Project 2: You and Data Science (Part I)

Due: Monday, November 17th at 11:59pm

Throughout this semester, you are growing into an amazing Data Scientist! You have seen dozens of datasets we have provided throughout the semester and used Data Science to analyze them. For the final project, we want you to teach us something -- we want to learn about something you are passionate about!

This project is going to be broken in two parts:

Dataset and Exploratory Data Analysis (Part I).
Data Science (Part II).

For this final project in Data Science DISCOVERY, you will use Data Science to explore something you are passionate about or interested in learning more about.

For Part I of You and Data Science, you have to

Set up your workspace and create your own Jupyter notebook.
Find a dataset.
Perform Exploratory Data Analysis (EDA) on that dataset.

Setting Up Your Project Workspace

To complete this project, there is no starter code or starter files -- you are building it from scratch!

However, we do want to nerd out with your work so we need you to place it in a specific spot in your stat107 directory so you can turn it in and so that we can find it:

In your stat107/netid directory (the directory that contains all of your labs, extra credit microprojects, etc.), create a new folder called project2.
You will want to complete ALL your work related to project2 in your project2 folder (directory).
At the end, you'll turn in your whole folder. :)

Dataset

The idea of this project is that you will use a dataset you are passionate about.
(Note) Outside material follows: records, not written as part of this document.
import Mathlib
import Literature.Computability.Complexity.SeparationComplexity
import Literature.Computability.Complexity.SeparationComplexityLP
import Literature.Barriers.PneNP.TSPExtensionComplexityFarkas
import HarnessLib

/-!
# Hrubeš's separation bound holds: `min_{ε>0} rk₊(M(f) - εJ) ≤ 6·(C(f) + n + 1)`

Discharge of the named fact `Literature.Computability.Complexity.hrubes_separation_rank_bound`
(`SeparationComplexity.lean`; P. Hrubeš, *On ε-sensitive monotone computations*, Comput.
Complexity 29 (2020), **Theorem 3** = Theorem 4 + Proposition 7(i)): for every circuit `C` over
the binary basis `B2` computing `f` on `n` inputs there is `ε > 0` and a non-negative
factorisation `Hamming(x, y) - ε = ∑_{i<r} a_y(i) b_x(i)` on accepted `x` / rejected `y` with
`r ≤ 6 (size C + n + 1)` terms (`hrubes_separation_rank_bound_holds`).

Proof (a direct version of Hrubeš's §3, with Farkas' lemma in place of the compactness Lemma 8
and the pair-extension-complexity Lemma 9 there, which makes the constant explicit). Let `L(x, y)`
be the exact LP of the circuit (`SeparationComplexityLP.lean`): `s ≤ 6·size + 1` inequalities
`c_g · y + e_g(x) ≥ 0`, `e_g` affine in the real input vector `ξ(x)`, feasible exactly over the
accepted Boolean inputs. For an accepted `x` the true gate values give slacks `σ_g(x) ≥ 0`. For a
rejected `z`, Farkas' lemma (`Literature.Barriers.PneNP.farkas`) gives `λ_z ≥ 0` with
`∑ λ_z c = 0` and `∑_g λ_{z,g} e_g(z) = -1` (`CircuitLP.exists_cert_of_infeasible`), whence the
bilinear identity `∑_g λ_{z,g} σ_g(x) = γ_z · (ξ(x) - ξ(z)) - 1` with `γ_z := ∑_g λ_{z,g} ∇e_g`.
With `M := 1 + ∑_{z,i} |γ_{z,i}|` and `ε := 1/M`, on Boolean points
`M · Hamming(x, z) - γ_z · (ξ(x) - ξ(z)) = ∑_i w_{z,i} [x_i ≠ z_i]` with `w_{z,i} = M ∓ γ_{z,i} ≥ 0`,
so `Hamming(x, z) - ε = ∑_g (λ_{z,g}/M) σ_g(x) + ∑_i (w_{z,i}/M)([z_i = 0][x_i = 1] + [z_i = 1][x_i = 0])`:
a non-negative factorisation with `s + 2n ≤ 6 (size + n + 1)` terms.

References: [Hrubes2020] Thm. 3, Thm. 4, Prop. 7(i) (crediting Valiant 1977 and Yannakakis 1991
for `sep(f) ≤ O(C(f))`).
-/

namespace Literature.Computability.Complexity

open Finset Matrix GateList CircuitLP

namespace CircuitLP

/-! ### Farkas: an infeasible system of affine inequalities has a normalised certificate -/

/-- **Farkas certificate of infeasibility.** If the system `c_g · y + e_g ≥ 0` (`g ∈ G`) has no
real solution, then there are multipliers `λ ≥ 0` with `∑ λ_g c_g = 0` and `∑ λ_g e_g = -1`.
(From the conic Farkas alternative `Literature.Barriers.PneNP.farkas` applied in `ℝ^{V ⊕ 1}` to
the generators `(c_g, e_g)` and `(0, 1)` and the target `(0, -1)`.) [folklore] -/
theorem exists_cert_of_infeasible {G V : Type*} [Fintype G] [Fintype V]
    (c : G → V → ℝ) (e : G → ℝ) (h : ¬ ∃ y : V → ℝ, ∀ g, 0 ≤ c g ⬝ᵥ y + e g) :
    ∃ lam : G → ℝ, (∀ g, 0 ≤ lam g) ∧ (∀ v, ∑ g, lam g * c g v = 0) ∧
      ∑ g, lam g * e g = -1 := by
  classical
  let gen : Option G → V ⊕ Unit → ℝ := fun o =>
    Option.elim o (Sum.elim 0 fun _ => 1) fun g => Sum.elim (c g) fun _ => e g
  let b : V ⊕ Unit → ℝ := Sum.elim 0 fun _ => -1
  rcases Literature.Barriers.PneNP.farkas gen b with ⟨lam, hlam, hb⟩ | ⟨Y, hY, hYb⟩
  · -- alternative (I): read off the two blocks of coordinates
    have hc : ∀ v, ∑ g, lam (some g) * c g v = 0 := fun v => by
      have hv := hb (Sum.inl v)
      rw [Fintype.sum_option] at hv
      simp only [b, gen, Sum.elim_inl, Option.elim_none, Option.elim_some, Pi.zero_apply,
        mul_zero, zero_add] at hv
      exact hv.symm
    have he : ∑ g, lam (some g) * e g = -1 - lam none := by
      have hv := hb (Sum.inr ())
      rw [Fintype.sum_option] at hv
      simp only [b, gen, Sum.elim_inr, Option.elim_none, Option.elim_some, mul_one] at hv
      linarith
    have hS : 0 < 1 + lam none := by linarith [hlam none]
    refine ⟨fun g => lam (some g) / (1 + lam none), fun g => div_nonneg (hlam _) hS.le,
      fun v => ?_, ?_⟩
    · simp only [div_mul_eq_mul_div, ← Finset.sum_div, hc v, zero_div]
    · simp only [div_mul_eq_mul_div, ← Finset.sum_div, he]
      rw [div_eq_iff hS.ne']
      ring
  · -- alternative (II): `Y = (y, t)` with `t > 0`, and `y / t` is feasible
    exfalso
    have ht : 0 < Y (Sum.inr ()) := by
      have h1 : b ⬝ᵥ Y = -Y (Sum.inr ()) := by
        simp [b, dotProduct, Fintype.sum_sum_type]
      linarith [h1 ▸ hYb]
    refine h ⟨fun v => Y (Sum.inl v) / Y (Sum.inr ()), fun g => ?_⟩
    have hg : 0 ≤ c g ⬝ᵥ (fun v => Y (Sum.inl v)) + e g * Y (Sum.inr ()) := by
      have h1 := hY (some g)
      simpa [gen, dotProduct, Fintype.sum_sum_type] using h1
    have h2 : c g ⬝ᵥ (fun v => Y (Sum.inl v) / Y (Sum.inr ())) + e g =
        (c g ⬝ᵥ (fun v => Y (Sum.inl v)) + e g * Y (Sum.inr ())) / Y (Sum.inr ()) := by
      simp only [dotProduct, add_div, Finset.sum_div, mul_div_assoc, mul_div_cancel_right₀ _ ht.ne']
    rw [h2]
    exact div_nonneg hg ht.le

end CircuitLP

/-! ### The certificate of a rejected input and the global normalisation -/

section Main

variable {ι : Type} [Fintype ι] [DecidableEq ι]

/-- On a rejecting input the circuit LP is infeasible, so it has a Farkas certificate:
`λ ≥ 0` with `∑ λ_g c_g = 0` and `∑ λ_g e_g(z) = -1`. [cite: Hrubes2020, Thm. 4 (proof)] -/
theorem exists_cert_of_eval_false (C : Circuit ι) (z : ι → Bool) (hz : C.eval z = false) :
    ∃ lam : Idx C.gates → ℝ, (∀ g, 0 ≤ lam g) ∧
      (∀ v, ∑ g, lam g * cvec C.gates C.output g v = 0) ∧
      ∑ g, lam g * (ivec C.gates C.output g ⬝ᵥ ξ z + k0 C.gates g) = -1 := by
  refine CircuitLP.exists_cert_of_infeasible _ _ ?_
  rintro ⟨y, hy⟩
  have h := wireOf_eq_true_of_feasible C.gates (wf_gates C) C.output C.wf_output z y
    (fun g => by rw [slack, add_assoc]; exact hy g)
  rw [← circuit_eval, hz] at h
  exact Bool.false_ne_true h

/-- The Farkas certificate `λ_z` of a rejected input `z` (and `0` on accepted inputs). [cite: Hrubes2020, Thm. 4 (proof)] -/
noncomputable def cert (C : Circuit ι) (z : ι → Bool) : Idx C.gates → ℝ :=
  if hz : C.eval z = false then Classical.choose (exists_cert_of_eval_false C z hz) else 0

/-- The defining properties of the certificate of a rejected input. [cite: Hrubes2020, Thm. 4 (proof)] -/
theorem cert_spec (C : Circuit ι) (z : ι → Bool) (hz : C.eval z = false) :
    (∀ g, 0 ≤ cert C z g) ∧ (∀ v, ∑ g, cert C z g * cvec C.gates C.output g v = 0) ∧
      ∑ g, cert C z g * (ivec C.gates C.output g ⬝ᵥ ξ z + k0 C.gates g) = -1 := by
  rw [cert, dif_pos hz]
  exact Classical.choose_spec (exists_cert_of_eval_false C z hz)

/-- The certificate is non-negative (on every input). [folklore] -/
theorem cert_nonneg (C : Circuit ι) (z : ι → Bool) (g : Idx C.gates) : 0 ≤ cert C z g := by
  by_cases hz : C.eval z = false
  · exact (cert_spec C z hz).1 g
  · rw [cert, dif_neg hz]; exact le_rfl

/-- The input gradient `γ_z := ∑_g λ_{z,g} ∇e_g` of the certified combination. [cite: Hrubes2020, Thm. 4 (proof)] -/
noncomputable def gam (C : Circuit ι) (z : ι → Bool) : ι → ℝ :=
  fun i => ∑ g, cert C z g * ivec C.gates C.output g i

/-- The normalising constant `M := 1 + ∑_{z,i} |γ_{z,i}|` (so `ε = 1/M`). [folklore] -/
noncomputable def bigM (C : Circuit ι) : ℝ := 1 + ∑ z : ι → Bool, ∑ i, |gam C z i|

/-- `|γ_{z,i}| ≤ M - 1`. [folklore] -/
theorem abs_gam_le (C : Circuit ι) (z : ι → Bool) (i : ι) : |gam C z i| ≤ bigM C - 1 := by
  rw [bigM, add_sub_cancel_left]
  calc |gam C z i| ≤ ∑ i', |gam C z i'| :=
        Finset.single_le_sum (f := fun i' => |gam C z i'|) (fun _ _ => abs_nonneg _) (mem_univ i)
    _ ≤ ∑ z' : ι → Bool, ∑ i', |gam C z' i'| :=
        Finset.single_le_sum (f := fun z' : ι → Bool => ∑ i', |gam C z' i'|)
          (fun _ _ => Finset.sum_nonneg fun _ _ => abs_nonneg _) (mem_univ z)

/-- `1 ≤ M`, in particular `M > 0`. [folklore] -/
theorem one_le_bigM (C : Circuit ι) : 1 ≤ bigM C := by
  rw [bigM, le_add_iff_nonneg_right]
  exact Finset.sum_nonneg fun _ _ => Finset.sum_nonneg fun _ _ => abs_nonneg _

/-- **The bilinear identity.** For an accepted `x` and a rejected `z`:
`∑_g λ_{z,g} σ_g(x) = γ_z · (ξ(x) - ξ(z)) - 1`. [cite: Hrubes2020, Thm. 4 (proof)] -/
theorem sum_cert_mul_slack (C : Circuit ι) (z : ι → Bool) (hz : C.eval z = false)
    (x : ι → Bool) (y : Fin C.gates.length → ℝ) :
    ∑ g, cert C z g * slack C.gates C.output x y g = ∑ i, gam C z i * (ξ x i - ξ z i) - 1 := by
  obtain ⟨-, hc, he⟩ := cert_spec C z hz
  -- the `y`-part vanishes
  have hy : ∑ g, cert C z g * (cvec C.gates C.output g ⬝ᵥ y) = 0 := by
    calc ∑ g, cert C z g * (cvec C.gates C.output g ⬝ᵥ y)
        = ∑ v, (∑ g, cert C z g * cvec C.gates C.output g v) * y v := by
          simp only [dotProduct, Finset.mul_sum, Finset.sum_mul, mul_assoc]
          exact Finset.sum_comm
      _ = 0 := Finset.sum_eq_zero fun v _ => by rw [hc v, zero_mul]
  -- the input part is `γ_z · ξ`
  have hξ : ∀ w : ι → Bool, ∑ g, cert C z g * (ivec C.gates C.output g ⬝ᵥ ξ w) =
      ∑ i, gam C z i * ξ w i := fun w => by
    simp only [dotProduct, gam, Finset.mul_sum, Finset.sum_mul, mul_assoc]
    exact Finset.sum_comm
  have he' : ∑ i, gam C z i * ξ z i + ∑ g, cert C z g * k0 C.gates g = -1 := by
    rw [← hξ z, ← Finset.sum_add_distrib]
    simpa only [mul_add] using he
  simp only [slack, mul_add, Finset.sum_add_distrib, hy, hξ x, zero_add, mul_sub,
    Finset.sum_sub_distrib]
  linarith

/-! ### The factorisation -/

/-- Index type of the factorisation: the constraints, and two literal terms per input. [folklore] -/
abbrev FIdx (C : Circuit ι) : Type := Idx C.gates ⊕ (ι ⊕ ι)

/-- Left factors `a_z` (rejected side): `λ_{z,g}/M`; `(M - γ_{z,i})/M` on `[z_i = 0]`;
`(M + γ_{z,i})/M` on `[z_i = 1]`. [cite: Hrubes2020, Thm. 4 (proof)] -/
noncomputable def afac (C : Circuit ι) (z : ι → Bool) : FIdx C → ℝ
  | .inl g => cert C z g / bigM C
  | .inr (.inl i) => if z i = false then (bigM C - gam C z i) / bigM C else 0
  | .inr (.inr i) => if z i = true then (bigM C + gam C z i) / bigM C else 0

/-- Right factors `b_x` (accepted side): the slacks `σ_g(x)` of the true gate values; `[x_i = 1]`;
`[x_i = 0]`. [cite: Hrubes2020, Thm. 4 (proof)] -/
noncomputable def bfac (C : Circuit ι) (x : ι → Bool) : FIdx C → ℝ
  | .inl g => if C.eval x = true then slack C.gates C.output x (trueVal C.gates x) g else 0
  | .inr (.inl i) => if x i = true then 1 else 0
  | .inr (.inr i) => if x i = false then 1 else 0

/-- `a_z ≥ 0`. [folklore] -/
theorem afac_nonneg (C : Circuit ι) (z : ι → Bool) (t : FIdx C) : 0 ≤ afac C z t := by
  have hM : 0 < bigM C := lt_of_lt_of_le one_pos (one_le_bigM C)
  have hγ := fun i => abs_le.1 (abs_gam_le C z i)
  rcases t with g | i | i
  · exact div_nonneg (cert_nonneg C z g) hM.le
  · simp only [afac]
    split_ifs
    · exact div_nonneg (by linarith [hγ i |>.2]) hM.le
    · exact le_rfl
  · simp only [afac]
    split_ifs
    · exact div_nonneg (by linarith [hγ i |>.1]) hM.le
    · exact le_rfl

/-- `b_x ≥ 0` (the true gate values are feasible on an accepted input). [cite: Hrubes2020, Prop. 7(i)] -/
theorem bfac_nonneg (C : Circuit ι) (x : ι → Bool) (t : FIdx C) : 0 ≤ bfac C x t := by
  rcases t with g | i | i
  · simp only [bfac]
    split_ifs with hx
    · rcases g with g | g | g | u
      · exact slack_trueVal_nonneg C.gates (wf_gates C) C.output x _ fun u h => by cases h
      · exact slack_trueVal_nonneg C.gates (wf_gates C) C.output x _ fun u h => by cases h
      · exact slack_trueVal_nonneg C.gates (wf_gates C) C.output x _ fun u h => by cases h
      · rw [slack_out_trueVal C.gates C.output C.wf_output x u, ← circuit_eval, hx, b2r_true,
          sub_self]
    · exact le_rfl
  · simp only [bfac]; split_ifs <;> norm_num
  · simp only [bfac]; split_ifs <;> norm_num

omit [DecidableEq ι] in
/-- The Hamming distance as a real sum of disagreement indicators. [folklore] -/
theorem hammingDist_eq_sum (x z : ι → Bool) :
    (hammingDist x z : ℝ) = ∑ i, if x i ≠ z i then (1 : ℝ) else 0 := by
  rw [hammingDist, Finset.natCast_card_filter]

/-- **The factorisation identity**: for accepted `x` and rejected `z`,
`Hamming(x, z) - 1/M = ∑_t a_z(t) b_x(t)`. [cite: Hrubes2020, Thm. 3] -/
theorem sum_afac_mul_bfac (C : Circuit ι) (x z : ι → Bool) (hx : C.eval x = true)
    (hz : C.eval z = false) :
    ∑ t, afac C z t * bfac C x t = (hammingDist x z : ℝ) - 1 / bigM C := by
  have hM : 0 < bigM C := lt_of_lt_of_le one_pos (one_le_bigM C)
  -- the constraint block
  have h1 : ∑ g, afac C z (.inl g) * bfac C x (.inl g) =
      (∑ i, gam C z i * (ξ x i - ξ z i) - 1) / bigM C := by
    simp only [afac, bfac, hx, ↓reduceIte, div_mul_eq_mul_div, ← Finset.sum_div]
    rw [sum_cert_mul_slack C z hz x]
  -- the literal block, coordinate by coordinate
  have h2 : ∀ i, afac C z (.inr (.inl i)) * bfac C x (.inr (.inl i)) +
      afac C z (.inr (.inr i)) * bfac C x (.inr (.inr i)) =
        (bigM C * (if x i ≠ z i then (1 : ℝ) else 0) - gam C z i * (ξ x i - ξ z i)) / bigM C := by
    intro i
    simp only [afac, bfac, ξ_apply]
    cases x i <;> cases z i <;> simp
  have key : ∀ A H : ℝ, (A - 1 + (bigM C * H - A)) / bigM C = H - 1 / bigM C := fun A H => by
    rw [show A - 1 + (bigM C * H - A) = bigM C * H - 1 by ring, sub_div,
      mul_div_cancel_left₀ _ hM.ne']
  rw [Fintype.sum_sum_type, h1,
    Fintype.sum_sum_type (f := fun s : ι ⊕ ι => afac C z (Sum.inr s) * bfac C x (Sum.inr s)),
    ← Finset.sum_add_distrib, Finset.sum_congr rfl fun i _ => h2 i, ← Finset.sum_div, ← add_div,
    hammingDist_eq_sum, Finset.sum_sub_distrib, ← Finset.mul_sum]
  exact key _ _

omit [DecidableEq ι] in
/-- The number of terms: `#constraints + 2n ≤ 6 (size + n + 1)` over `B2`. [folklore] -/
theorem card_fidx_le (C : Circuit ι) (hB : C.IsOver B2) :
    Fintype.card (FIdx C) ≤ 6 * (C.size + Fintype.card ι + 1) := by
  have h := card_idx_le C.gates hB
  simp only [FIdx, Fintype.card_sum, Circuit.size] at h ⊢
  omega

end Main

/-- **Hrubeš 2020, Theorem 3, holds** (with the explicit constant `κ = 6`): for every circuit `C`
over `B2` computing `f` on `n` inputs there are `ε > 0`, `r ≤ 6 (size C + n + 1)` and `a, b ≥ 0`
with `Hamming(x, y) - ε = ∑_{i<r} a_y(i) b_x(i)` for all accepted `x` and rejected `y`; i.e.
`min_{ε>0} rk₊(M(f) - εJ) ≤ O(C(f) + n)`. [cite: Hrubes2020, Thm. 3] -/
theorem hrubes_separation_rank_bound_holds : hrubes_separation_rank_bound := by
  refine ⟨6, ?_⟩
  intro ι _ _ f C hB hf
  have hM : 0 < bigM C := lt_of_lt_of_le one_pos (one_le_bigM C)
  let e : FIdx C ≃ Fin (Fintype.card (FIdx C)) := Fintype.equivFin _
  refine ⟨1 / bigM C, by positivity, Fintype.card (FIdx C), card_fidx_le C hB,
    fun y i => afac C y (e.symm i), fun x i => bfac C x (e.symm i),
    fun y i => afac_nonneg C y _, fun x i => bfac_nonneg C x _, fun x y hx hy => ?_⟩
  have hx' : C.eval x = true := (hf x).trans hx
  have hy' : C.eval y = false := (hf y).trans hy
  rw [e.symm.sum_comp (fun t => afac C y t * bfac C x t), sum_afac_mul_bfac C x y hx' hy']

end Literature.Computability.Complexity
It can be anything -- it can be a dataset used from another class (eg: think if you had any data you get in Excel), it can be a dataset you found online, or it can be a dataset you gather yourself. Some ideas include but are not limited to:

A dataset about a hobby you are interested in (eg: vacation destinations, best beaches, fashion trends, Instagram, music, etc.)
A dataset about something you enjoy doing or watching (eg: swimming, volleyball, Rocket League, Illini Football, etc.)
A dataset about a topic related to your major (economics, communications, political science, etc.)
Any dataset that means something to you.

IMPORTANT: Keep in mind that the dataset that you select for Part I of You and Data Science will also be used for Part II.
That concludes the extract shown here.